Material for this exercise Start Marker
import Literature.Geometry.Kaehler.AnalyticSet
import HarnessLib

/-!
# Regular points of analytic sets under holomorphic submersions and biholomorphisms

Small complements to `Literature/Geometry/Kaehler/AnalyticSet.lean` ([Chirka1989, §2.3]): the
predicates `Literature.Geometry.Kaehler.IsAnalyticSet`, `IsRegularPointOfCodim`, `regularLocus`
are transported along holomorphic maps.

* `IsRegularPointOfCodim.preimage` — if `g : M → M'` is holomorphic with surjective differential
  at `x` and `g x` is a regular point of codimension `q` of `Z ⊆ M'`, then `x` is a regular point
  of codimension `q` of `g ⁻¹' Z` (pull back the defining submersion; chain rule). (The companion
  statement for `IsAnalyticSet` is `IsAnalyticSet.preimage` in `AnalyticSet.lean`.)
* `surjective_mfderiv_apply_symm` — the differential of a biholomorphism `h : M ≃ₜ M'`
  (holomorphic with holomorphic inverse) is onto at every point (`dh ∘ dh⁻¹ = id`).
* `IsRegularPointOfCodim.of_preimage_homeomorph`, `mem_regularLocus_of_preimage_homeomorph`,
  `forall_regularLocus_preimage_le` — along a biholomorphism `h`, regular points of `h ⁻¹' Z` of
  codimension `q` go to regular points of `Z` of codimension `q`; hence a lower bound on the
  codimension at regular points of `Z` is inherited by `h ⁻¹' Z`.

Consumer: independence of the Hodge model in
`Literature/AlgebraicGeometry/HodgeTheory/AnalyticSupport.lean` (two Hodge models of a smooth
projective variety are biholomorphic over `X(ℂ)`). Theorems only; no definitions, no named facts.

## References

* E. M. Chirka, *Complex Analytic Sets*, Kluwer (1989), §2.3 (regular points; invariance under
  biholomorphic maps) [Chirka1989].
-/

open scoped Manifold ContDiff Topology
open Set Filter

namespace Literature.Geometry.Kaehler

variable {E : Type*} [NormedAddCommGroup E] [NormedSpace ℂ E]
  {H : Type*} [TopologicalSpace H] {I : ModelWithCorners ℂ E H}
  {M : Type*} [TopologicalSpace M] [ChartedSpace H M]
  {E' : Type*} [NormedAddCommGroup E'] [NormedSpace ℂ E']
  {H' : Type*} [TopologicalSpace H'] {I' : ModelWithCorners ℂ E' H'}
  {M' : Type*} [TopologicalSpace M'] [ChartedSpace H' M']

/-- **Regular points pull back along holomorphic maps with surjective differential.** If
`g : M → M'` is holomorphic, `dg(x)` is onto, and `g x` is a regular point of codimension `q` of
`Z ⊆ M'` (cut out near `g x` by a submersion `f` to `ℂ^q`), then `x` is a regular point of
codimension `q` of `g ⁻¹' Z` (cut out near `x` by the submersion `f ∘ g`).
[Chirka, *Complex Analytic Sets*, §2.3] [folklore] -/
theorem IsRegularPointOfCodim.preimage {Z : Set M'} {q : ℕ} {g : M → M'} {x : M}
    (h : IsRegularPointOfCodim I' Z q (g x)) (hg : MDifferentiable I I' g)
    (hsurj : Function.Surjective (mfderiv I I' g x)) :
    IsRegularPointOfCodim I (g ⁻¹' Z) q x := by
  obtain ⟨U, hU, hxU, f, hf, hZU, hfs⟩ := h
  refine ⟨g ⁻¹' U, hU.preimage hg.continuous, hxU, f ∘ g,
    hf.comp hg.mdifferentiableOn (mapsTo_preimage g U), ?_, ?_⟩
  · rw [← preimage_inter, hZU, preimage_inter, preimage_comp]
  · have hcomp : mfderiv I 𝓘(ℂ, Fin q → ℂ) (f ∘ g) x =
        (mfderiv I' 𝓘(ℂ, Fin q → ℂ) f (g x)).comp (mfderiv I I' g x) :=
      mfderiv_comp x (hf.mdifferentiableAt (hU.mem_nhds hxU)) (hg x)
    intro w
    obtain ⟨v, hv⟩ := hfs w
    obtain ⟨u, hu⟩ := hsurj v
    refine ⟨u, (DFunLike.congr_fun hcomp u).trans ?_⟩
    change mfderiv I' 𝓘(ℂ, Fin q → ℂ) f (g x) (mfderiv I I' g x u) = w
    rw [hu, hv]

/-- **The differential of a biholomorphism is onto**: if `h : M ≃ₜ M'` is holomorphic with
holomorphic inverse, then `dh` is surjective at every point `h.symm y` (from
`dh ∘ d(h⁻¹) = d(h ∘ h⁻¹) = id` at `y`). [folklore] -/
theorem surjective_mfderiv_apply_symm (h : M ≃ₜ M') (hh : MDifferentiable I I' h)
    (hh' : MDifferentiable I' I h.symm) (y : M') :
    Function.Surjective (mfderiv I I' h (h.symm y)) := by
  intro w
  have h1 := mfderiv_comp y (hh (h.symm y)) (hh' y)
  rw [Homeomorph.self_comp_symm, mfderiv_id] at h1
  refine ⟨mfderiv I' I h.symm y w, ?_⟩
  have h2 := DFunLike.congr_fun h1 w
  exact h2.symm

/-- The differential of a biholomorphism `h : M ≃ₜ M'` is onto at every point of `M`.
[folklore] -/
theorem surjective_mfderiv_of_homeomorph (h : M ≃ₜ M') (hh : MDifferentiable I I' h)
    (hh' : MDifferentiable I' I h.symm) (x : M) :
    Function.Surjective (mfderiv I I' h x) := by
  have := surjective_mfderiv_apply_symm h hh hh' (h x)
  rwa [Homeomorph.symm_apply_apply] at this

/-- **Regular points are invariant under biholomorphisms.** If `h : M ≃ₜ M'` is holomorphic with
holomorphic inverse and `x` is a regular point of codimension `q` of `h ⁻¹' Z`, then `h x` is a
regular point of codimension `q` of `Z` (apply `IsRegularPointOfCodim.preimage` to `h⁻¹` at `h x`,
using `h.symm ⁻¹' (h ⁻¹' Z) = Z`). [Chirka, *Complex Analytic Sets*, §2.3] [folklore] -/
theorem IsRegularPointOfCodim.of_preimage_homeomorph (h : M ≃ₜ M') (hh : MDifferentiable I I' h)
    (hh' : MDifferentiable I' I h.symm) {Z : Set M'} {q : ℕ} {x : M}
    (hx : IsRegularPointOfCodim I (h ⁻¹' Z) q x) : IsRegularPointOfCodim I' Z q (h x) := by
  have hx' : IsRegularPointOfCodim I (h ⁻¹' Z) q (h.symm (h x)) := by
    rwa [Homeomorph.symm_apply_apply]
  have hs : Function.Surjective (mfderiv I' I h.symm (h x)) :=
    surjective_mfderiv_apply_symm h.symm hh' hh x
  have hpre : h.symm ⁻¹' (h ⁻¹' Z) = Z := by
    ext z
    simp
  have := hx'.preimage hh' hs
  rwa [hpre] at this

/-- Along a biholomorphism `h`, points of the regular locus of `h ⁻¹' Z` go to the regular locus of
`Z`. [Chirka, *Complex Analytic Sets*, §2.3] [folklore] -/
theorem mem_regularLocus_of_preimage_homeomorph (h : M ≃ₜ M') (hh : MDifferentiable I I' h)
    (hh' : MDifferentiable I' I h.symm) {Z : Set M'} {x : M} (hx : x ∈ regularLocus I (h ⁻¹' Z)) :
    h x ∈ regularLocus I' Z := by
  obtain ⟨hxZ, q, hq⟩ := hx
  exact ⟨hxZ, q, hq.of_preimage_homeomorph h hh hh'⟩

/-- **Lower bounds on the codimension are invariant under biholomorphisms**: if every regular
point of `Z ⊆ M'` has codimension `≥ p` and `h : M ≃ₜ M'` is a biholomorphism, then every regular
point of `h ⁻¹' Z ⊆ M` has codimension `≥ p`. [Chirka, *Complex Analytic Sets*, §2.3] [folklore] -/
theorem forall_regularLocus_preimage_le (h : M ≃ₜ M') (hh : MDifferentiable I I' h)
    (hh' : MDifferentiable I' I h.symm) {Z : Set M'} {p : ℕ}
    (hp : ∀ y ∈ regularLocus I' Z, ∀ q : ℕ, IsRegularPointOfCodim I' Z q y → p ≤ q) :
    ∀ x ∈ regularLocus I (h ⁻¹' Z), ∀ q : ℕ, IsRegularPointOfCodim I (h ⁻¹' Z) q x → p ≤ q :=
  fun x hx q hq => hp (h x) (mem_regularLocus_of_preimage_homeomorph h hh hh' hx) q
    (hq.of_preimage_homeomorph h hh hh')

/-- Analytic sets pull back to analytic sets along a biholomorphism, with the image description
`h ⁻¹' Z = h.symm '' Z`. (The pull-back statement for arbitrary holomorphic maps is
`IsAnalyticSet.preimage`.) [Chirka, *Complex Analytic Sets*, §2.3] [folklore] -/
theorem IsAnalyticSet.image_symm_homeomorph (h : M ≃ₜ M') (hh : MDifferentiable I I' h)
    {Z : Set M'} (hZ : IsAnalyticSet I' Z) : IsAnalyticSet I (h.symm '' Z) := by
  rw [← Homeomorph.preimage_symm, Homeomorph.symm_symm]
  exact hZ.preimage hh

end Literature.Geometry.Kaehler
Material for this exercise End Marker
Problem requirements - Restate the data word for word. Begin at its first line, end at the line that contains "[NormedSpace ℂ E]", and include both.

Exercise result -
import Literature.Geometry.Kaehler.AnalyticSet
import HarnessLib

/-!
# Regular points of analytic sets under holomorphic submersions and biholomorphisms

Small complements to `Literature/Geometry/Kaehler/AnalyticSet.lean` ([Chirka1989, §2.3]): the
predicates `Literature.Geometry.Kaehler.IsAnalyticSet`, `IsRegularPointOfCodim`, `regularLocus`
are transported along holomorphic maps.

* `IsRegularPointOfCodim.preimage` — if `g : M → M'` is holomorphic with surjective differential
  at `x` and `g x` is a regular point of codimension `q` of `Z ⊆ M'`, then `x` is a regular point
  of codimension `q` of `g ⁻¹' Z` (pull back the defining submersion; chain rule). (The companion
  statement for `IsAnalyticSet` is `IsAnalyticSet.preimage` in `AnalyticSet.lean`.)
* `surjective_mfderiv_apply_symm` — the differential of a biholomorphism `h : M ≃ₜ M'`
  (holomorphic with holomorphic inverse) is onto at every point (`dh ∘ dh⁻¹ = id`).
* `IsRegularPointOfCodim.of_preimage_homeomorph`, `mem_regularLocus_of_preimage_homeomorph`,
  `forall_regularLocus_preimage_le` — along a biholomorphism `h`, regular points of `h ⁻¹' Z` of
  codimension `q` go to regular points of `Z` of codimension `q`; hence a lower bound on the
  codimension at regular points of `Z` is inherited by `h ⁻¹' Z`.

Consumer: independence of the Hodge model in
`Literature/AlgebraicGeometry/HodgeTheory/AnalyticSupport.lean` (two Hodge models of a smooth
projective variety are biholomorphic over `X(ℂ)`). Theorems only; no definitions, no named facts.

## References

* E. M. Chirka, *Complex Analytic Sets*, Kluwer (1989), §2.3 (regular points; invariance under
  biholomorphic maps) [Chirka1989].
-/

open scoped Manifold ContDiff Topology
open Set Filter

namespace Literature.Geometry.Kaehler

variable {E : Type*} [NormedAddCommGroup E] [NormedSpace ℂ E]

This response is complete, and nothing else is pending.